Examples
Regression poststratification
using StatsKit, FreqTables, ProportionalFitting
First, we generate some fake data with demographic characteristics.
N = 100
p_sex = Categorical([0.49, 0.51])
p_edu = Categorical([0.1, 0.3, 0.4, 0.2])
p_age = Categorical([0.1, 0.3, 0.3, 0.2, 0.1])
p_inc = LogNormal(5, 3)
p_opn = Normal(0, 3)
df = DataFrame(
:sex => CategoricalArray(["m", "f"][rand(p_sex, N)]),
:edu => CategoricalArray(["no", "lo", "med", "hi"][rand(p_edu, N)], ordered = true),
:age => CategoricalArray(["<10", "11<25", "26<50", "51<70", ">70"][rand(p_age, N)], ordered = true),
:inc => rand(p_inc, N)
)
df.opn = 1.5 .+ log.(df.inc) .* .1 + rand(p_opn, N)
# show the first 6 rows
first(df, 6)
6×5 DataFrame
Row | sex | edu | age | inc | opn |
---|---|---|---|---|---|
Cat… | Cat… | Cat… | Float64 | Float64 | |
1 | m | med | >70 | 882.656 | -0.812009 |
2 | m | med | 11<25 | 29808.5 | 5.09486 |
3 | f | lo | >70 | 8687.3 | 6.73024 |
4 | f | med | >70 | 4407.0 | -0.811454 |
5 | f | lo | 51<70 | 40.4411 | 1.17388 |
6 | m | no | 26<50 | 254.066 | 2.53498 |
Then, we create post-stratification weights based on population-level margins using the background characteristics through ProportionalFitting.

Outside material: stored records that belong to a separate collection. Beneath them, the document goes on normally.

import Literature.NumberTheory.Transcendental.KZCubicalCalculus
import Summits.KontsevichZagierPeriods.KontsevichZagierPeriods.Theorems.InverseLandauTateFamilyKernelTameCertificate
import Literature.NumberTheory.Transcendental.KZLogCalculusProofs
import Literature.NumberTheory.Transcendental.SemialgebraicLineDeriv
import Mathlib.MeasureTheory.Integral.IntervalIntegral.FundThmCalculus
import Mathlib.MeasureTheory.Integral.IntervalIntegral.Basic
import Mathlib.Analysis.Calculus.FDeriv.Analytic

/-!
# `DilationTransfer` in dimension `≤ 1` — II. Moves: reading along constant vectors, the dilation
integral, and one Newton–Leibniz move for a tame representation on `[0,1]¹`

Support file for crux `DilationTransfer` (stmt-KontsevichZagierPeriods-3572, route `LiftingCriteria`,
line `birth`), toolkit of part III (`LiftingCriteriaDilationTransferDimLeOne.lean`):
* `integral_dilate_dim_le_one`: `∫_{[0,1]ᵏ} F(ϖz) dz = ∫₀¹ F(ϖt·𝟙) dt` for `k ≤ 1`, and the change of
  variables `∫₀¹ γ(ϖt)dt = ϖ⁻¹∫₀^ϖ γ` (`integral_dilate_eq_inv_mul`); FTC-1 for `∫₀ˣ γ`
  (`hasDerivAt_primitive`);
* reading Nash data of dimension `k` along `t ↦ (a t₀, …, a t₀)` keeps analyticity and
  `ℚ`-semialgebraicity (`analyticAt_comp_constVec(_mul)`, `isSemialgebraicFunOn_comp_constVec_mul`), and
  a representation `[[0,1]ᵏ, g(a·)]`, `k ≤ 1`, is KZ-equivalent to the tame representation
  `[[0,1]¹, g(a z₀, …)]` (`tame_read_dim_le_one`);
* registered sub-goal `stub_dimOneNewtonLeibniz`: a TAME representation `[[0,1]¹, φ(z₀)]` whose
  integrand has a continuous `ℚ`-semialgebraic primitive `Π` on `[0,1]` (`Π′ = φ` on `(0,1)`) with
  `Π 1 = Π 0` is a relation — one Newton–Leibniz move (printed rule (3)) from the zero point
  representation.

## References
* M. Kontsevich, D. Zagier, *Periods* (2001), §1.2.
* J. Ayoub, *Periods and the conjectures of Grothendieck and Kontsevich–Zagier* (2014), Def. 10, Rem. 13.
-/

noncomputable section

open scoped BigOperators
open Set MeasureTheory Filter
open Literature.NumberTheory.Transcendental
open Literature.ModelTheory.ExponentialFields (IsSemialgebraic)

namespace Summit.KontsevichZagierPeriods.LiftingCriteria.DilationTransferDimOne


/-! ### One-variable reading of data of dimension `≤ 1` -/

/-- **The dilation integral in dimension `≤ 1`**: `∫_{[0,1]ᵏ} F(ϖz) dz = ∫₀¹ F(ϖt·𝟙) dt` for
`k ≤ 1` (for `k = 1` the volume-preserving `MeasurableEquiv.funUnique`; for `k = 0` both sides are
the value of `F` at the point). [folklore] -/
theorem integral_dilate_dim_le_one {k : ℕ} (hk : k ≤ 1) (F : (Fin k → ℝ) → ℝ) (ϖ : ℝ) :
    (∫ z in Set.pi Set.univ (fun _ : Fin k => Set.Icc (0:ℝ) 1), F (ϖ • z)) =
      ∫ t in (0:ℝ)..1, F (fun _ => ϖ * t) := by
  rcases Nat.le_one_iff_eq_zero_or_eq_one.mp hk with rfl | rfl
  · -- dimension 0: a point of volume 1
    have hconst : ∀ z : Fin 0 → ℝ, ∀ t : ℝ, F (ϖ • z) = F (fun _ => ϖ * t) := fun z t =>
      congrArg F (funext fun l => l.elim0)
    have hpi : Set.pi Set.univ (fun _ : Fin 0 => Set.Icc (0:ℝ) 1) = Set.univ :=
      Set.eq_univ_of_forall fun z => Set.mem_univ_pi.mpr fun l => l.elim0
    rw [hpi, Measure.restrict_univ, MeasureTheory.volume_pi,
      Measure.pi_of_empty (fun _ => (volume : Measure ℝ)) (fun l => l.elim0), integral_dirac]
    rw [intervalIntegral.integral_of_le zero_le_one]
    have : (fun t : ℝ => F (fun _ => ϖ * t)) = fun _ => F (ϖ • fun l => l.elim0) :=
      funext fun t => (hconst _ t).symm
    rw [this, setIntegral_const]
    simp
  · -- dimension 1: transfer along `funUnique`
    have hmp : MeasurePreserving (MeasurableEquiv.funUnique (Fin 1) ℝ) volume volume :=
      volume_preserving_funUnique (Fin 1) ℝ
    have hset : Set.pi Set.univ (fun _ : Fin 1 => Set.Icc (0:ℝ) 1) =
        (MeasurableEquiv.funUnique (Fin 1) ℝ) ⁻¹' Set.Icc 0 1 := by
      ext z
      simp only [Set.mem_univ_pi, Fin.forall_fin_one, Set.mem_preimage]
      simp [MeasurableEquiv.funUnique, Fin.default_eq_zero]
    have key : (∫ z in Set.pi Set.univ (fun _ : Fin 1 => Set.Icc (0:ℝ) 1), F (ϖ • z)) =
        ∫ y in Set.Icc (0:ℝ) 1, F (fun _ => ϖ * y) := by
      rw [hset, ← hmp.setIntegral_preimage_emb (MeasurableEquiv.funUnique (Fin 1) ℝ).measurableEmbedding
        (fun y : ℝ => F (fun _ => ϖ * y)) (Set.Icc 0 1)]
      refine setIntegral_congr_fun ((MeasurableEquiv.measurableSet_preimage _).mpr measurableSet_Icc)
        fun z _ => congrArg F (funext fun l => ?_)
      rw [Subsingleton.elim l 0]
      simp [MeasurableEquiv.funUnique, Fin.default_eq_zero]
    rw [key, integral_Icc_eq_integral_Ioc, ← intervalIntegral.integral_of_le zero_le_one]


/-- **Change of variables in the dilation integral**: `∫₀¹ γ(ϖt) dt = ϖ⁻¹ ∫₀^ϖ γ` for `ϖ ≠ 0`.
[folklore] -/
theorem integral_dilate_eq_inv_mul (γ : ℝ → ℝ) {ϖ : ℝ} (hϖ : ϖ ≠ 0) :
    (∫ t in (0:ℝ)..1, γ (ϖ * t)) = ϖ⁻¹ * ∫ y in (0:ℝ)..ϖ, γ y := by
  rw [intervalIntegral.integral_comp_mul_left γ hϖ, mul_zero, mul_one, smul_eq_mul]

/-- **Primitives of functions continuous near `[0,1]`** (FTC-1): if `γ` is continuous on an open
`J ⊇ [0,1]`, then `x ↦ ∫₀ˣ γ` has derivative `γ x` at every `x ∈ [0,1]`. [folklore] -/
theorem hasDerivAt_primitive {γ : ℝ → ℝ} {J : Set ℝ} (hJ : IsOpen J) (hsub : Set.Icc (0:ℝ) 1 ⊆ J)
    (hγ : ContinuousOn γ J) {x : ℝ} (hx : x ∈ Set.Icc (0:ℝ) 1) :
    HasDerivAt (fun u => ∫ y in (0:ℝ)..u, γ y) (γ x) x := by
  have hint : IntervalIntegrable γ volume 0 x :=
    (hγ.mono ((Set.uIcc_of_le hx.1).symm ▸ (Set.Icc_subset_Icc_right hx.2).trans hsub)).intervalIntegrable
  exact intervalIntegral.integral_hasDerivAt_right hint (hγ.stronglyMeasurableAtFilter hJ x (hsub hx))
    (hγ.continuousAt (hJ.mem_nhds (hsub hx)))

/-! ### Reading `ℚ`-semialgebraic / analytic data of dimension `≤ 1` along constant vectors -/

/-- The constant-vector map `y ↦ (y, …, y) : ℝ → ℝᵏ` is continuous. [folklore] -/
theorem continuous_constVec (k : ℕ) : Continuous fun y : ℝ => (fun _ : Fin k => y) :=
  continuous_pi fun _ => continuous_id

/-- A function analytic at the constant vector `(y, …, y)` is, read along constant vectors,
analytic at `y`. [folklore] -/
theorem analyticAt_comp_constVec {k : ℕ} {g : (Fin k → ℝ) → ℝ} {y : ℝ}
    (hg : AnalyticAt ℝ g (fun _ : Fin k => y)) : AnalyticAt ℝ (fun y : ℝ => g (fun _ : Fin k => y)) y := by
  obtain ⟨L, hL⟩ : ∃ L : ℝ →L[ℝ] (Fin k → ℝ), ∀ y, L y = fun _ => y :=
    ⟨ContinuousLinearMap.pi fun _ => ContinuousLinearMap.id ℝ ℝ, fun y => by ext; simp⟩
  have h : AnalyticAt ℝ g (L y) := by rw [hL]; exact hg
  exact (h.comp (L.analyticAt y)).congr (Filter.Eventually.of_forall fun y' => by simp [hL])

/-- A function analytic at `(a·y, …, a·y)` gives, along `z ↦ g(a z₀, …, a z₀)` on `ℝ¹`, a
function analytic at `z`. [folklore] -/
theorem analyticAt_comp_constVec_mul {k : ℕ} {g : (Fin k → ℝ) → ℝ} (a : ℝ) {z : Fin 1 → ℝ}
    (hg : AnalyticAt ℝ g (fun _ : Fin k => a * z 0)) :
    AnalyticAt ℝ (fun z : Fin 1 → ℝ => g (fun _ : Fin k => a * z 0)) z := by
  obtain ⟨L, hL⟩ : ∃ L : (Fin 1 → ℝ) →L[ℝ] (Fin k → ℝ), ∀ z, L z = fun _ => a * z 0 :=
    ⟨ContinuousLinearMap.pi fun _ => a • ContinuousLinearMap.proj 0, fun z => by ext; simp⟩
  have h : AnalyticAt ℝ g (L z) := by rw [hL]; exact hg
  exact (h.comp (L.analyticAt z)).congr (Filter.Eventually.of_forall fun z' => by simp [hL])

/-- Reading a `ℚ`-semialgebraic function of `k` variables along the `ℚ`-semialgebraic map
`t ↦ (a t₀, …, a t₀)` (`a ∈ ℚ`) from a `ℚ`-semialgebraic `s ⊆ ℝ¹` mapped into its domain gives a
`ℚ`-semialgebraic function on `s`. [cite: BochnakCosteRoy1998, Prop. 2.2.6] -/
theorem isSemialgebraicFunOn_comp_constVec_mul {k : ℕ} {g : (Fin k → ℝ) → ℝ} {Ug : Set (Fin k → ℝ)}
    (hgs : IsSemialgebraicFunOn ℚ Ug g) (a : ℚ) {s : Set (Fin 1 → ℝ)} (hs : IsSemialgebraic ℚ s)
    (hmaps : ∀ t ∈ s, (fun _ : Fin k => (a : ℝ) * t 0) ∈ Ug) :
    IsSemialgebraicFunOn ℚ s fun t => g (fun _ : Fin k => (a : ℝ) * t 0) :=
  IsSemialgebraicFunOn.comp_isSemialgebraicMapOn_holds hgs
    (IsSemialgebraicMapOn.of_forall hs fun _ =>
      ((isSemialgebraicFunOn_const_ratCast hs a).fun_mul (isSemialgebraicFunOn_apply hs 0)))
    hmaps

/-- **Reading a representation of dimension `≤ 1` as a tame representation on `[0,1]¹`**: if
`ρ = [[0,1]ᵏ, g(a·)]` (`k ≤ 1`, `g` Nash near `[0,1]ᵏ`, `0 ≤ a ≤ 1`) and `τ` is the tame cube
representation of `z ↦ g(a z₀, …, a z₀)` on `[0,1]¹`, then `[τ] − [ρ] ∈ KZ.relations` (for `k = 1`
a congruence, for `k = 0` the padding move `tame_liftLast`). [cite: KontsevichZagier2001, §1.2] -/
theorem tame_read_dim_le_one {k : ℕ} (hk : k ≤ 1) (g : (Fin k → ℝ) → ℝ) (Ug : Set (Fin k → ℝ))
    (hUc : Set.pi Set.univ (fun _ : Fin k => Set.Icc (0:ℝ) 1) ⊆ Ug) (hgs : IsSemialgebraicFunOn ℚ Ug g)
    (a : ℝ) (ρ : KZ.IntegralRep k) (hρd : ρ.domain = Set.pi Set.univ (fun _ : Fin k => Set.Icc (0:ℝ) 1))
    (hρi : ∀ z ∈ Set.pi Set.univ (fun _ : Fin k => Set.Icc (0:ℝ) 1), ρ.integrand z = g (a • z))
    (τ : KZ.IntegralRep 1) (hτ : τ.IsTameCube)
    (hτi : ∀ z ∈ KZ.cube 1, τ.integrand z = g (fun _ : Fin k => a * z 0)) :
    KZ.of τ - KZ.of ρ ∈ KZ.relations := by
  rcases Nat.le_one_iff_eq_zero_or_eq_one.mp hk with rfl | rfl
  · -- dimension 0: `ρ` is the constant `g(pt)` at the point, `τ` the same constant on `[0,1]¹`
    set z₀ : Fin 0 → ℝ := fun l => l.elim0 with hz₀
    have hall : ∀ z : Fin 0 → ℝ, z = z₀ := fun z => funext fun l => l.elim0
    have hpi : Set.pi Set.univ (fun _ : Fin 0 => Set.Icc (0:ℝ) 1) = Set.univ :=
      Set.eq_univ_of_forall fun z => Set.mem_univ_pi.mpr fun l => l.elim0
    have hρint : ρ.integrand = fun _ => g z₀ := by
      funext z
      rw [hρi z (by rw [hpi]; trivial), hall (a • z)]
    have hρt : ρ.IsTameCube :=
      ⟨by rw [hρd, hpi, KZ.cube_zero], by rw [hρint]; exact analyticOnNhd_const⟩
    have hgs0 : IsSemialgebraicFunOn ℚ (KZ.cube 0) (fun _ : Fin 0 → ℝ => g z₀) :=
      (hgs.mono (fun z _ => hUc (by rw [hpi]; trivial)) KZ.isSemialgebraic_cube).congr
        fun z _ => by rw [hall z]
    exact Summit.KontsevichZagierPeriods.InverseLandau.TateFamilyKernel.tame_liftLast
      (u := fun _ : Fin 0 → ℝ => g z₀) analyticOnNhd_const hgs0 τ hτ
      (fun w hw => by rw [hτi w hw, hall (fun _ : Fin 0 => a * w 0)]) ρ hρt
      (fun x _ => by rw [hρint])
  · -- dimension 1: congruence of integrands on the same domain
    refine KZ.of_sub_of_mem_relations_of_eqOn (by rw [hρd, hτ.1, KZ.cube_eq_pi]) fun z hz => ?_
    rw [hτ.1] at hz
    have hz' : z ∈ Set.pi Set.univ (fun _ : Fin 1 => Set.Icc (0:ℝ) 1) := by rwa [← KZ.cube_eq_pi]
    rw [hτi z hz, hρi z hz']
    exact congrArg g (funext fun l => by rw [Subsingleton.elim l 0]; rfl)

/-- **One Newton–Leibniz move on `[0,1]¹` from the point, for a TAME representation** (registered
sub-goal `stub_dimOneNewtonLeibniz` of crux stmt-KontsevichZagierPeriods-3572): if `A` is a
tame cube representation on `[0,1]¹` whose integrand is `z ↦ φ(z₀)` and `Pr` is continuous and
`ℚ`-semialgebraic on `[0,1]` with `Pr' = φ` on `(0,1)` and `Pr 1 = Pr 0`, then `[A] ∈ KZ.relations`
(`[A] − [pt, Pr 1 − Pr 0] ∈ newtonLeibnizRel` and the point representation has integrand `0`).
[cite: KontsevichZagier2001, §1.2 rule (3)] -/
theorem stub_dimOneNewtonLeibniz :
    ∀ (φ Pr : ℝ → ℝ), Literature.NumberTheory.Transcendental.IsSemialgebraicFunOn ℚ {z : Fin 1 → ℝ | z 0 ∈ Set.Icc (0:ℝ) 1} (fun z => Pr (z 0)) → ContinuousOn Pr (Set.Icc (0:ℝ) 1) → (∀ t ∈ Set.Ioo (0:ℝ) 1, HasDerivAt Pr (φ t) t) → Pr 1 = Pr 0 → ∀ (A : Literature.NumberTheory.Transcendental.KZ.IntegralRep 1), A.IsTameCube → (∀ z ∈ Literature.NumberTheory.Transcendental.KZ.cube 1, A.integrand z = φ (z 0)) → Literature.NumberTheory.Transcendental.KZ.of A ∈ Literature.NumberTheory.Transcendental.KZ.relations := by
  intro φ Pr hPrs hPrc hPrd hPr01 A hA hAi
  -- the zero point representation
  have hvol : volume (Set.univ : Set (Fin 0 → ℝ)) = 1 := by
    rw [MeasureTheory.volume_pi, Measure.pi_empty_univ]
  let c : KZ.IntegralRep 0 :=
    { domain := Set.univ
      integrand := fun _ => 0
      isSemialgebraic_domain := Literature.ModelTheory.ExponentialFields.isSemialgebraic_univ
      isSemialgebraicFunOn_integrand := by
        simpa using isSemialgebraicFunOn_const_ratCast
          (Literature.ModelTheory.ExponentialFields.isSemialgebraic_univ (k := ℚ) (ι := Fin 0) (R := ℝ)) 0
      integrableOn := integrableOn_const (hs := by simp [hvol]) }
  have hc : KZ.of c ∈ KZ.relations := KZ.of_mem_relations_of_eqOn_zero c fun _ _ => rfl
  have hNL : KZ.of A - KZ.of c ∈ KZ.newtonLeibnizRel := by
    have hset1 : KZ.cube 1 = {z : Fin 1 → ℝ | z 0 ∈ Set.Icc (0:ℝ) 1} := by
      ext z
      simp only [KZ.mem_cube, Fin.forall_fin_one, Set.mem_setOf_eq, Set.mem_Icc]
    refine ⟨0, A, c, fun _ => (0:ℝ), fun _ => (1:ℝ), fun z => Pr (z (Fin.last 0)),
      by rw [hA.1, hset1]; exact hPrs.congr fun z _ => rfl, ?_, ?_,
      fun _ _ => zero_le_one, ?_, fun x _ => ?_, fun x _ t ht => ?_, fun x _ => ?_, rfl⟩
    · simpa using isSemialgebraicFunOn_const_ratCast
        (Literature.ModelTheory.ExponentialFields.isSemialgebraic_univ (k := ℚ) (ι := Fin 0) (R := ℝ)) 0
    · simpa using isSemialgebraicFunOn_const_ratCast
        (Literature.ModelTheory.ExponentialFields.isSemialgebraic_univ (k := ℚ) (ι := Fin 0) (R := ℝ)) 1
    · rw [hA.1]
      ext z
      simp only [KZ.mem_cube, Fin.forall_fin_one, Set.mem_setOf_eq]
      exact ⟨fun h => ⟨Set.mem_univ _, h⟩, fun h => h.2⟩
    · simp only [Fin.snoc_last]
      exact hPrc
    · have hmem : (Fin.snoc x t : Fin 1 → ℝ) ∈ KZ.cube 1 := by
        rw [KZ.mem_cube]
        intro i
        rw [Subsingleton.elim i (Fin.last 0), Fin.snoc_last]
        exact ⟨ht.1.le, ht.2.le⟩
      simp only [Fin.snoc_last, hAi _ hmem]
      rw [show (0 : Fin 1) = Fin.last 0 from rfl, Fin.snoc_last]
      exact hPrd t ht
    · simp only [Fin.snoc_last, hPr01, sub_self]
      rfl
  have h := KZ.relations.add_mem (KZ.newtonLeibnizRel_subset_relations hNL) hc
  rwa [sub_add_cancel] at h


end Summit.KontsevichZagierPeriods.LiftingCriteria.DilationTransferDimOne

# Create a cross-table of background characteristics
tab = freqtable(df, :sex, :edu, :age)
# Create margins from the population (aggregates obtained from statistical agency)
pop_margins = ArrayMargins([[0.49, 0.51], [0.05, 0.2, 0.5, 0.25], [0.1, 0.2, 0.4, 0.15, 0.15]])
# Compute array factors
fac = ipf(Array(tab), pop_margins)
# Compute adjusted table
tab_adj = Array(fac) .* tab
2×4×5 Named Array{Float64, 3}
[:, :, age=11<25] =
sex ╲ edu │ hi lo med no
──────────┼───────────────────────────────────────────────
f │ 0.00125777 0.00793477 0.0102014 0.0481482
m │ 0.00106014 0.00250799 0.00859842 0.0202913
[:, :, age=26<50] =
sex ╲ edu │ hi lo med no
──────────┼───────────────────────────────────────────────
f │ 0.00186086 0.00880454 0.0241485 0.0356173
m │ 0.00627384 0.0123685 0.050885 0.0600415
[:, :, age=51<70] =
sex ╲ edu │ hi lo med no
──────────┼───────────────────────────────────────────
f │ 0.0203398 0.0641578 0.0659878 0.0
m │ 0.0 0.0270383 0.222476 0.0
⋮
Create weights by looking up the adjusted counts and then performing normalization.
# Create a poststratification weight variable by lookup from the table
df.w = [tab_adj[row...] for row in eachrow(df[:, [:sex, :edu, :age]])]
df.w = df.w ./ sum(df.w) .* N # normalize the weights
100-element Vector{Float64}:
0.4218824015628472
0.2044726309965533
0.9733003821995955
1.501592972056934
1.5256878840890673
1.4278021668422063
0.28374770778386127
0.24259103527824905
0.41018269630210424
0.05964064971052649
⋮
0.28374770778386127
1.2100581678576767
0.20937411816006465
0.4825329448644217
0.24259103527824905
1.2100581678576767
0.26007891079525
0.2044726309965533
5.290542408872401
Let's take a look at how our regression estimates change!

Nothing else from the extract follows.